_AIM OF THE EXERCISE_
Your task is to copy every entry exactly.
>>
omit [Fintype n] [DecidableEq n] in
/-- A complex vector is the combination of its real and imaginary parts. [folklore] -/
theorem eq_re_add_I_im (w : n → ℂ) :
    w = (fun i => ((w i).re : ℂ)) + Complex.I • fun i => ((w i).im : ℂ) := by
  funext i
  simp only [Pi.add_apply, Pi.smul_apply, smul_eq_mul]
  rw [mul_comm]
  exact (Complex.re_add_im (w i)).symm

/-- **`μ ≤ Λ`** for any real eigenpair `A v = μ v`, `v ≠ 0`, of a real symmetric matrix
(Rayleigh bound). [folklore] -/
theorem eigenvalue_le_topEigenvalue_of_mulVec [Nonempty n] {A : Matrix n n ℝ} (hA : A.IsHermitian)
    {v : n → ℝ} {μ : ℝ} (hv : v ≠ 0) (h : A *ᵥ v = μ • v) : μ ≤ topEigenvalue hA := by
  have hvv : 0 < v ⬝ᵥ v := by
    rw [dotProduct]
    obtain ⟨j, hj⟩ : ∃ j, v j ≠ 0 := by
      by_contra hcon
      push Not at hcon
      exact hv (funext hcon)
    exact Finset.sum_pos' (fun i _ => mul_self_nonneg (v i)) ⟨j, Finset.mem_univ _, mul_self_pos.2 hj⟩
  have hR := dotProduct_mulVec_le hA v
  rw [h, dotProduct_smul, smul_eq_mul] at hR
  exact le_of_mul_le_mul_right hR hvv

/-- **`2δ - Λ ≤ μ`** for any real eigenpair of a symmetric matrix with nonnegative off-diagonal
entries and diagonal `≥ δ` (the argument of `two_mul_sub_topEigenvalue_le_eigenvalues` for an
arbitrary eigenvector). [cite: DingZhou2009, §2.1, proof of Theorem 2.1] -/
theorem two_mul_sub_topEigenvalue_le_of_mulVec [Nonempty n] {A : Matrix n n ℝ} (hA : A.IsHermitian)
    (hA0 : ∀ i j, i ≠ j → 0 ≤ A i j) {δ : ℝ} (hdiag : ∀ i, δ ≤ A i i)
    {v : n → ℝ} {μ : ℝ} (hv : v ≠ 0) (h : A *ᵥ v = μ • v) : 2 * δ - topEigenvalue hA ≤ μ := by
  set a : n → ℝ := fun i => |v i| with ha
  have hvv : 0 < v ⬝ᵥ v := by
    rw [dotProduct]
    obtain ⟨j, hj⟩ : ∃ j, v j ≠ 0 := by
      by_contra hcon
      push Not at hcon
      exact hv (funext hcon)
    exact Finset.sum_pos' (fun i _ => mul_self_nonneg (v i)) ⟨j, Finset.mem_univ _, mul_self_pos.2 hj⟩
  have haa : a ⬝ᵥ a = v ⬝ᵥ v := by rw [ha, dotProduct_abs_self]
  have hμ : v ⬝ᵥ (A *ᵥ v) = μ * (v ⬝ᵥ v) := by rw [h, dotProduct_smul, smul_eq_mul]
  have hN0 : ∀ i j, 0 ≤ (A - δ • (1 : Matrix n n ℝ)) i j := by
    intro i j
    rw [Matrix.sub_apply, Matrix.smul_apply, one_apply, smul_eq_mul]
    by_cases hij : i = j
    · subst hij
      rw [if_pos rfl, mul_one, sub_nonneg]
      exact hdiag i
    · rw [if_neg hij, mul_zero, sub_zero]
      exact hA0 i j hij
  have h1 := abs_dotProduct_mulVec_le_dotProduct_abs hN0 v
  rw [dotProduct_sub_smul_one_mulVec, dotProduct_sub_smul_one_mulVec, haa, hμ] at h1
  have h2 : a ⬝ᵥ (A *ᵥ a) ≤ topEigenvalue hA * (v ⬝ᵥ v) := by
    have h := dotProduct_mulVec_le hA a
    rwa [haa] at h
  have h4 := (abs_le.mp h1).1
  -- `μ (v⋅v) - δ (v⋅v) ≥ -(a A a - δ v⋅v) ≥ -(Λ - δ)(v⋅v)`
  have h5 : (2 * δ - topEigenvalue hA) * (v ⬝ᵥ v) ≤ μ * (v ⬝ᵥ v) := by nlinarith
  exact le_of_mul_le_mul_right h5 hvv

end Literature.LinearAlgebra.Matrix

namespace Literature.Probability.LatticeModels.SixVertex

/-! ## 2. The joint eigenbasis of `t(π/2)` and `T(0)` for `L = 2(ℓ+1)` -/

section Joint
<<
_EXERCISE OUTPUT_
omit [Fintype n] [DecidableEq n] in
/-- A complex vector is the combination of its real and imaginary parts. [folklore] -/
theorem eq_re_add_I_im (w : n → ℂ) :
    w = (fun i => ((w i).re : ℂ)) + Complex.I • fun i => ((w i).im : ℂ) := by
  funext i
  simp only [Pi.add_apply, Pi.smul_apply, smul_eq_mul]
  rw [mul_comm]
  exact (Complex.re_add_im (w i)).symm

/-- **`μ ≤ Λ`** for any real eigenpair `A v = μ v`, `v ≠ 0`, of a real symmetric matrix
(Rayleigh bound). [folklore] -/
theorem eigenvalue_le_topEigenvalue_of_mulVec [Nonempty n] {A : Matrix n n ℝ} (hA : A.IsHermitian)
    {v : n → ℝ} {μ : ℝ} (hv : v ≠ 0) (h : A *ᵥ v = μ • v) : μ ≤ topEigenvalue hA := by
  have hvv : 0 < v ⬝ᵥ v := by
    rw [dotProduct]
    obtain ⟨j, hj⟩ : ∃ j, v j ≠ 0 := by
      by_contra hcon
      push Not at hcon
      exact hv (funext hcon)
    exact Finset.sum_pos' (fun i _ => mul_self_nonneg (v i)) ⟨j, Finset.mem_univ _, mul_self_pos.2 hj⟩
  have hR := dotProduct_mulVec_le hA v
  rw [h, dotProduct_smul, smul_eq_mul] at hR
  exact le_of_mul_le_mul_right hR hvv

/-- **`2δ - Λ ≤ μ`** for any real eigenpair of a symmetric matrix with nonnegative off-diagonal
entries and diagonal `≥ δ` (the argument of `two_mul_sub_topEigenvalue_le_eigenvalues` for an
arbitrary eigenvector). [cite: DingZhou2009, §2.1, proof of Theorem 2.1] -/
theorem two_mul_sub_topEigenvalue_le_of_mulVec [Nonempty n] {A : Matrix n n ℝ} (hA : A.IsHermitian)
    (hA0 : ∀ i j, i ≠ j → 0 ≤ A i j) {δ : ℝ} (hdiag : ∀ i, δ ≤ A i i)
    {v : n → ℝ} {μ : ℝ} (hv : v ≠ 0) (h : A *ᵥ v = μ • v) : 2 * δ - topEigenvalue hA ≤ μ := by
  set a : n → ℝ := fun i => |v i| with ha
  have hvv : 0 < v ⬝ᵥ v := by
    rw [dotProduct]
    obtain ⟨j, hj⟩ : ∃ j, v j ≠ 0 := by
      by_contra hcon
      push Not at hcon
      exact hv (funext hcon)
    exact Finset.sum_pos' (fun i _ => mul_self_nonneg (v i)) ⟨j, Finset.mem_univ _, mul_self_pos.2 hj⟩
  have haa : a ⬝ᵥ a = v ⬝ᵥ v := by rw [ha, dotProduct_abs_self]
  have hμ : v ⬝ᵥ (A *ᵥ v) = μ * (v ⬝ᵥ v) := by rw [h, dotProduct_smul, smul_eq_mul]
  have hN0 : ∀ i j, 0 ≤ (A - δ • (1 : Matrix n n ℝ)) i j := by
    intro i j
    rw [Matrix.sub_apply, Matrix.smul_apply, one_apply, smul_eq_mul]
    by_cases hij : i = j
    · subst hij
      rw [if_pos rfl, mul_one, sub_nonneg]
      exact hdiag i
    · rw [if_neg hij, mul_zero, sub_zero]
      exact hA0 i j hij
  have h1 := abs_dotProduct_mulVec_le_dotProduct_abs hN0 v
  rw [dotProduct_sub_smul_one_mulVec, dotProduct_sub_smul_one_mulVec, haa, hμ] at h1
  have h2 : a ⬝ᵥ (A *ᵥ a) ≤ topEigenvalue hA * (v ⬝ᵥ v) := by
    have h := dotProduct_mulVec_le hA a
    rwa [haa] at h
  have h4 := (abs_le.mp h1).1
  -- `μ (v⋅v) - δ (v⋅v) ≥ -(a A a - δ v⋅v) ≥ -(Λ - δ)(v⋅v)`
  have h5 : (2 * δ - topEigenvalue hA) * (v ⬝ᵥ v) ≤ μ * (v ⬝ᵥ v) := by nlinarith
  exact le_of_mul_le_mul_right h5 hvv

end Literature.LinearAlgebra.Matrix

namespace Literature.Probability.LatticeModels.SixVertex

/-! ## 2. The joint eigenbasis of `t(π/2)` and `T(0)` for `L = 2(ℓ+1)` -/

section Joint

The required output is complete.